No, I've not built a hit n miss solenoid engine. Wouldn't be too hard to do. In hit n miss mode, your could over-drive the solenoid by probably 4 or 5 times the rated amperage since it would only be about 15% duty cycle. That's assuming the insulation would stand the higher voltage.

There's a guy, maschobe, on youtube who has built a number of hit n miss solenoid engines.

[ame=http://www.youtube.com/user/mascobe#p/u/71/wdIRWXHwhlM]http://www.youtube.com/user/mascobe#p/u/71/wdIRWXHwhlM[/ame]

Chuck


----------



## n4zou (Aug 8, 2011)

Hit and Miss would be easy to implement by electronic control. An RPM circuit that would use the same timing circuit could be added that will cut power when the RPM exceeds it's cutoff point. I'm going to play around with some large capacitors in the circuit. The capacitors will be connected across the battery so they recharge between "Hits". The capacitors would discharge into the solenoid much the same way a fuel charge would ignite on the power stroke of a gas engine. The capacitors can dump their energy much faster than a battery. The discharge should be audible in much the same way a Strobe Light circuit sounds when it's capacitor dumps stored high voltage into the flash tube. I was thinking of using a magnet on the flywheel for timing but adding an eccentric and rod would provide added motion for eye appeal. The magnet system would allow easy rotation changes but their really is no reason to make it reversible.


----------



## bentprop (Aug 8, 2011)

Great engines,Chuck.Did you draw up any plans?I have a few solenoids lying around just waiting for the right project ;D


----------



## n4zou (Aug 8, 2011)

bentprop  said:
			
		

> Great engines,Chuck.Did you draw up any plans?I have a few solenoids lying around just waiting for the right project ;D



Just treat the solenoid as if it were a steam engine cylinder and piston. Just replace the cylinder in any steam engine drawing using the solenoid.
Here is a perfect example.

*Grasshopper Beam Engine 
*
[ame]http://www.youtube.com/watch?v=Pz_a4aKQoF4[/ame]


----------



## Coilmotorworks (Aug 10, 2011)

Hey there, I am Mascobe from the link above (see the YouTube channel link in the prior thread). I have been building Solenoid motors since 1983. The hit and miss versions seem simple but are quite hard to make run right. Making them with electronic hit and miss kills the mechanical movement aspect and makes for a rather dull motor. I could use solid state switches but again it kills the visual aspect that drive people crazy. I am the one that had the motors and Solenoid powered tractor at NAMES. 

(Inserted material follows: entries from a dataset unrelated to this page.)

import Mathlib
import Literature.RingTheory.KrullDimension.AffineDimension
import Literature.AlgebraicGeometry.Resolution.RegularLocalRingsProofs
import HarnessLib

/-!
# Adjoining a `d`-th root of a regular parameter keeps a local ring regular

Topic: `Literature/AlgebraicGeometry/Resolution`. The auxiliary ring behind the completion-free
treatment of Hironaka's weighted orders in the termination proof of Cossart–Piltant 2008,
Prop. 4.4 (p. 11): for a regular local ring `(A, 𝔪, k)` of dimension `m + 1` with
`𝔪 = (x₁, …, x_m, y)` and `d ≥ 1`, the ring **`B = A[Z]/(Z^d − y)`** is a regular local ring of
dimension `m + 1` with maximal ideal `(x₁, …, x_m, z)` (`z` the class of `Z`), finite free over
`A`, and `A → B` is an injective local homomorphism (`AdjoinRoot.isRegularLocalRing_X_pow_sub_C`
and its companions). Weighted monomials `uᵏ y₂ᵃ y₃ᵇ` of weight `k + d(a+b)` become honest
monomials `uᵏ s^{da} t^{db}` of that degree in `A[s, t]/(s^d − y₂, t^d − y₃)`, a regular local
ring with regular system of parameters `(u, s, t)` (`WeightedQuasiRegular.lean`).

## Sources

* H. Hironaka, *Characteristic polyhedra of singularities*, J. Math. Kyoto Univ. 7 (1967). [Hironaka1967]
* H. Matsumura, *Commutative Ring Theory* (1986), Thm. 9.4, Thm. 14.2. [Matsumura1987]
-/

noncomputable section

open IsLocalRing Polynomial

namespace Literature.AlgebraicGeometry.Resolution

universe u

variable {A : Type u} [CommRing A]

/-- `Z^d − y` is monic for `d ≥ 1`. [folklore] -/
theorem monic_X_pow_sub_C_of_pos (y : A) {d : ℕ} (hd : 0 < d) : (X ^ d - C y : A[X]).Monic :=
  Polynomial.monic_X_pow_sub_C y hd.ne'

section

variable [IsLocalRing A] (y : A) {d : ℕ} (hd : 0 < d)

local notation "g" => (X ^ d - C y : A[X])

/-- The `k`-point `Z ↦ 0` of `A[Z]/(Z^d − y)` when `y ∈ 𝔪`. [folklore] -/
def AdjoinRoot.residueZero (hy : y ∈ maximalIdeal A) : AdjoinRoot g →+* ResidueField A :=
  AdjoinRoot.lift (residue A) 0 (by
    rw [eval₂_sub, eval₂_X_pow, eval₂_C, zero_pow hd.ne', zero_sub, neg_eq_zero,
      residue_eq_zero_iff]
    exact hy)

variable {y}

/-- `Z ↦ 0` restricts to the residue map on `A`. [folklore] -/
theorem AdjoinRoot.residueZero_of (hy : y ∈ maximalIdeal A) (a : A) :
    AdjoinRoot.residueZero y hd hy (AdjoinRoot.of g a) = residue A a := by
  simp [AdjoinRoot.residueZero]

/-- `Z ↦ 0` kills `z`. [folklore] -/
theorem AdjoinRoot.residueZero_root (hy : y ∈ maximalIdeal A) :
    AdjoinRoot.residueZero y hd hy (AdjoinRoot.root g) = 0 := by
  simp [AdjoinRoot.residueZero]

/-- `Z ↦ 0` is surjective onto `k`. [folklore] -/
theorem AdjoinRoot.residueZero_surjective (hy : y ∈ maximalIdeal A) :
    Function.Surjective (AdjoinRoot.residueZero y hd hy) := fun t => by
  obtain ⟨a, rfl⟩ := residue_surjective t
  exact ⟨AdjoinRoot.of g a, AdjoinRoot.residueZero_of hd hy a⟩

/-- **The kernel of `Z ↦ 0` is `𝔪B + (z)`.** [folklore] -/
theorem AdjoinRoot.ker_residueZero (hy : y ∈ maximalIdeal A) :
    RingHom.ker (AdjoinRoot.residueZero y hd hy) =
      (maximalIdeal A).map (AdjoinRoot.of g) ⊔ Ideal.span {AdjoinRoot.root g} := by
  apply le_antisymm
  · intro b hb
    induction b using AdjoinRoot.induction_on with
    | ih p =>
      -- `p = Z · divX p + C (p₀)`, so `mk p = z · mk (divX p) + of p₀`
      have hp : AdjoinRoot.mk g p =
          AdjoinRoot.root g * AdjoinRoot.mk g p.divX + AdjoinRoot.of g (p.coeff 0) := by
        conv_lhs => rw [← Polynomial.X_mul_divX_add p]
        rw [map_add, map_mul, AdjoinRoot.mk_X, AdjoinRoot.mk_C]
      rw [RingHom.mem_ker, hp, map_add, map_mul, AdjoinRoot.residueZero_root, zero_mul, zero_add,
        AdjoinRoot.residueZero_of, residue_eq_zero_iff] at hb
      rw [hp]
      exact Ideal.add_mem _ (Ideal.mem_sup_right (Ideal.mul_mem_right _ _ (Ideal.subset_span rfl)))
        (Ideal.mem_sup_left (Ideal.mem_map_of_mem _ hb))
  · refine sup_le ?_ ?_
    · rw [Ideal.map_le_iff_le_comap]
      intro a ha
      rw [Ideal.mem_comap, RingHom.mem_ker, AdjoinRoot.residueZero_of, residue_eq_zero_iff]
      exact ha
    · rw [Ideal.span_le, Set.singleton_subset_iff, SetLike.mem_coe, RingHom.mem_ker]
      exact AdjoinRoot.residueZero_root hd hy

include hd in
/-- `𝔪B + (z)` is a maximal ideal. [folklore] -/
theorem AdjoinRoot.isMaximal_map_sup_span_root (hy : y ∈ maximalIdeal A) :
    ((maximalIdeal A).map (AdjoinRoot.of g) ⊔ Ideal.span {AdjoinRoot.root g}).IsMaximal := by
  rw [← AdjoinRoot.ker_residueZero hd hy]
  exact RingHom.ker_isMaximal_of_surjective _ (AdjoinRoot.residueZero_surjective hd hy)

include hd in
/-- **`B = A[Z]/(Z^d − y)` is local** with maximal ideal `𝔪B + (z)`: every maximal ideal of the
integral extension `B` lies over `𝔪` and contains `z` (as `z^d = y ∈ 𝔪B`). [folklore] -/
theorem AdjoinRoot.isLocalRing_and_maximalIdeal_eq (hy : y ∈ maximalIdeal A) :
    ∃ _ : IsLocalRing (AdjoinRoot g),
      maximalIdeal (AdjoinRoot g) =
        (maximalIdeal A).map (AdjoinRoot.of g) ⊔ Ideal.span {AdjoinRoot.root g} := by
  have hmon := monic_X_pow_sub_C_of_pos y hd
  haveI : Module.Finite A (AdjoinRoot g) := hmon.finite_adjoinRoot
  haveI : Algebra.IsIntegral A (AdjoinRoot g) := inferInstance
  have hmax := AdjoinRoot.isMaximal_map_sup_span_root hd hy
  have huniq : ∀ n : Ideal (AdjoinRoot g), n.IsMaximal →
      n = (maximalIdeal A).map (AdjoinRoot.of g) ⊔ Ideal.span {AdjoinRoot.root g} := by
    intro n hn
    refine (hmax.eq_of_le hn.ne_top ?_).symm
    refine sup_le ?_ ?_
    · have hc : n.comap (algebraMap A (AdjoinRoot g)) = maximalIdeal A := by
        haveI : (n.comap (algebraMap A (AdjoinRoot g))).IsMaximal :=
          Ideal.isMaximal_comap_of_isIntegral_of_isMaximal n
        exact IsLocalRing.eq_maximalIdeal inferInstance
      rw [Ideal.map_le_iff_le_comap]
      exact hc.ge
    · rw [Ideal.span_le, Set.singleton_subset_iff, SetLike.mem_coe]
      apply hn.isPrime.mem_of_pow_mem d
      have hz : AdjoinRoot.root g ^ d = AdjoinRoot.of g y := by
        have := AdjoinRoot.eval₂_root g
        rwa [eval₂_sub, eval₂_X_pow, eval₂_C, sub_eq_zero] at this
      rw [hz]
      have hc : n.comap (algebraMap A (AdjoinRoot g)) = maximalIdeal A := by
        haveI : (n.comap (algebraMap A (AdjoinRoot g))).IsMaximal :=
          Ideal.isMaximal_comap_of_isIntegral_of_isMaximal n
        exact IsLocalRing.eq_maximalIdeal inferInstance
      have : y ∈ n.comap (algebraMap A (AdjoinRoot g)) := hc ▸ hy
      exact this
  haveI : IsLocalRing (AdjoinRoot g) := IsLocalRing.of_unique_max_ideal ⟨_, hmax, huniq⟩
  exact ⟨inferInstance, (huniq _ (maximalIdeal.isMaximal _))⟩

end

/-- **Adjoining a `d`-th root of a regular parameter**: for a regular local ring `A` of
dimension `m + 1` with `𝔪 = (x₁, …, x_m, y)` and `d ≥ 1`, `B = A[Z]/(Z^d − y)` is a regular local
ring of dimension `m + 1` with maximal ideal `(x₁, …, x_m, z)`, and `A → B` is an injective
local homomorphism making `B` a finite free `A`-module. [cite: Matsumura1987, Thm. 14.2]
[cite: Hironaka1967, §1] -/
theorem AdjoinRoot.isRegularLocalRing_X_pow_sub_C [IsRegularLocalRing A] {m : ℕ} (x : Fin m → A)
    (y : A) (hgen : Ideal.span (insert y (Set.range x)) = maximalIdeal A)
    (hdim : ringKrullDim A = m + 1) {d : ℕ} (hd : 0 < d) :
    ∃ _ : IsLocalRing (AdjoinRoot (X ^ d - C y : A[X])),
      IsRegularLocalRing (AdjoinRoot (X ^ d - C y : A[X])) ∧
      ringKrullDim (AdjoinRoot (X ^ d - C y : A[X])) = m + 1 ∧
      maximalIdeal (AdjoinRoot (X ^ d - C y : A[X])) =
        Ideal.span (insert (AdjoinRoot.root (X ^ d - C y : A[X]))
          (Set.range (AdjoinRoot.of (X ^ d - C y : A[X]) ∘ x))) ∧
      IsLocalHom (algebraMap A (AdjoinRoot (X ^ d - C y : A[X]))) ∧
      Function.Injective (algebraMap A (AdjoinRoot (X ^ d - C y : A[X]))) := by
  set g : A[X] := X ^ d - C y with hg
  have hmon : g.Monic := monic_X_pow_sub_C_of_pos y hd
  haveI : Module.Finite A (AdjoinRoot g) := hmon.finite_adjoinRoot
  haveI : Module.Free A (AdjoinRoot g) := hmon.free_adjoinRoot
  haveI : Algebra.IsIntegral A (AdjoinRoot g) := inferInstance
  have hy : y ∈ maximalIdeal A := hgen ▸ Ideal.subset_span (Set.mem_insert _ _)
  obtain ⟨hloc, hmaxeq⟩ := AdjoinRoot.isLocalRing_and_maximalIdeal_eq hd hy
  haveI := hloc
  -- injectivity and dimension
  haveI : IsDomain A := isDomain_of_isRegularLocalRing A
  have hinj : Function.Injective (algebraMap A (AdjoinRoot g)) :=
    AdjoinRoot.of.injective_of_degree_ne_zero (by
      rw [hg, degree_X_pow_sub_C hd y]; exact_mod_cast hd.ne')
  have hdimB : ringKrullDim (AdjoinRoot g) = m + 1 := by
    rw [← Literature.RingTheory.KrullDimension.ringKrullDim_eq_of_isIntegral hinj, hdim]
  -- the maximal ideal
  have hz : AdjoinRoot.root g ^ d = AdjoinRoot.of g y := by
    have := AdjoinRoot.eval₂_root g
    rwa [hg, eval₂_sub, eval₂_X_pow, eval₂_C, sub_eq_zero] at this
  have hmax' : maximalIdeal (AdjoinRoot g) =
      Ideal.span (insert (AdjoinRoot.root g) (Set.range (AdjoinRoot.of g ∘ x))) := by
    rw [hmaxeq, ← hgen, Ideal.map_span]
    apply le_antisymm
    · refine sup_le (Ideal.span_le.mpr ?_) (Ideal.span_le.mpr ?_)
      · rintro _ ⟨a, ha, rfl⟩
        rcases Set.mem_insert_iff.mp ha with rfl | ⟨i, rfl⟩
        · change AdjoinRoot.of g a ∈ _
          rw [← hz]
          exact Ideal.pow_mem_of_mem _ (Ideal.subset_span (Set.mem_insert _ _)) d hd
        · exact Ideal.subset_span (Set.mem_insert_of_mem _ ⟨i, rfl⟩)
      · rintro _ rfl
        exact Ideal.subset_span (Set.mem_insert _ _)
    · refine Ideal.span_le.mpr ?_
      rintro _ hb
      rcases Set.mem_insert_iff.mp hb with rfl | ⟨i, rfl⟩
      · exact Ideal.mem_sup_right (Ideal.subset_span rfl)
      · exact Ideal.mem_sup_left (Ideal.subset_span ⟨x i, Set.mem_insert_of_mem _ ⟨i, rfl⟩, rfl⟩)
  -- regularity: `𝔪_B` has `≤ m + 1 = dim B` generators
  have hreg : IsRegularLocalRing (AdjoinRoot g) := by
    classical
    haveI : IsNoetherianRing (AdjoinRoot g) := inferInstance
    refine IsRegularLocalRing.of_spanFinrank_maximalIdeal_le (R := AdjoinRoot g) ?_
    rw [hdimB, hmax']
    have hS : (insert (AdjoinRoot.root g) (Set.range (AdjoinRoot.of g ∘ x))) =
        ↑(insert (AdjoinRoot.root g) (Finset.univ.image (AdjoinRoot.of g ∘ x))) := by
      ext b; simp
    have hfin : (insert (AdjoinRoot.root g) (Set.range (AdjoinRoot.of g ∘ x))).Finite := by
      rw [hS]; exact Finset.finite_toSet _
    have h1 := Submodule.spanFinrank_span_le_ncard_of_finite (R := AdjoinRoot g) hfin
    have h2 : (insert (AdjoinRoot.root g) (Set.range (AdjoinRoot.of g ∘ x))).ncard ≤ m + 1 := by
      rw [hS, Set.ncard_coe_finset]
      calc (insert (AdjoinRoot.root g) (Finset.univ.image (AdjoinRoot.of g ∘ x))).card
          ≤ (Finset.univ.image (AdjoinRoot.of g ∘ x)).card + 1 := Finset.card_insert_le _ _
        _ ≤ m + 1 := by
          have := Finset.card_image_le (s := Finset.univ) (f := AdjoinRoot.of g ∘ x)
          rw [Finset.card_univ, Fintype.card_fin] at this
          omega
    exact_mod_cast h1.trans h2
  -- the structure map is local
  have hlocal : IsLocalHom (algebraMap A (AdjoinRoot g)) := by
    refine ⟨fun a ha => ?_⟩
    by_contra hna
    have h1 : algebraMap A (AdjoinRoot g) a ∈ maximalIdeal (AdjoinRoot g) := by
      rw [hmaxeq]
      exact Ideal.mem_sup_left (Ideal.mem_map_of_mem _ ((IsLocalRing.mem_maximalIdeal _).mpr hna))
    exact (IsLocalRing.mem_maximalIdeal _).mp h1 ha
  exact ⟨hloc, hreg, hdimB, hmax', hlocal, hinj⟩

end Literature.AlgebraicGeometry.Resolution

end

What I have learned from trial and error I will share here:

A couple of tips that will get you going in the right direction. Use 6 volt solenoids and drive them with 18 VDC @ 5A(minimum). Use large aluminum flywheels. There is a fine balance that must be made between the amount of pull pressure and the mass that must be spun. Brass and steel are just too dang heavy. When you see my videos of the hit and miss solenoid motors you may notice that the flywheels are quite minimal. Reduce friction! Keep the slug as cluse to top dead center without letting it strike the top. Stroke length is very important. Too long and there will be more friction than pull. too short and the leverage at the crank will be too low. I tend to lean toward a shorter stroke as that is where the solenoid makes it's power. If your solenoid has a flywheel diode you may need to either get rid of it or adjust the timing switch so that the cut off happens well before TDC. The resistance in the coil and the flywheel diode will slow the rate that the EMF collapses in the coil wich will keep the field built long after the switch shuts off the current to the solenoid. Use a D frame and not a C or open coil type solenoid. Fully enclosed are even better. Use a micro sitch not a open set of leaf type points. the micro switch switches the current faster and has better contact pressure. a 125V @ 5 A switch and it will last for lots of cycles without a problem. 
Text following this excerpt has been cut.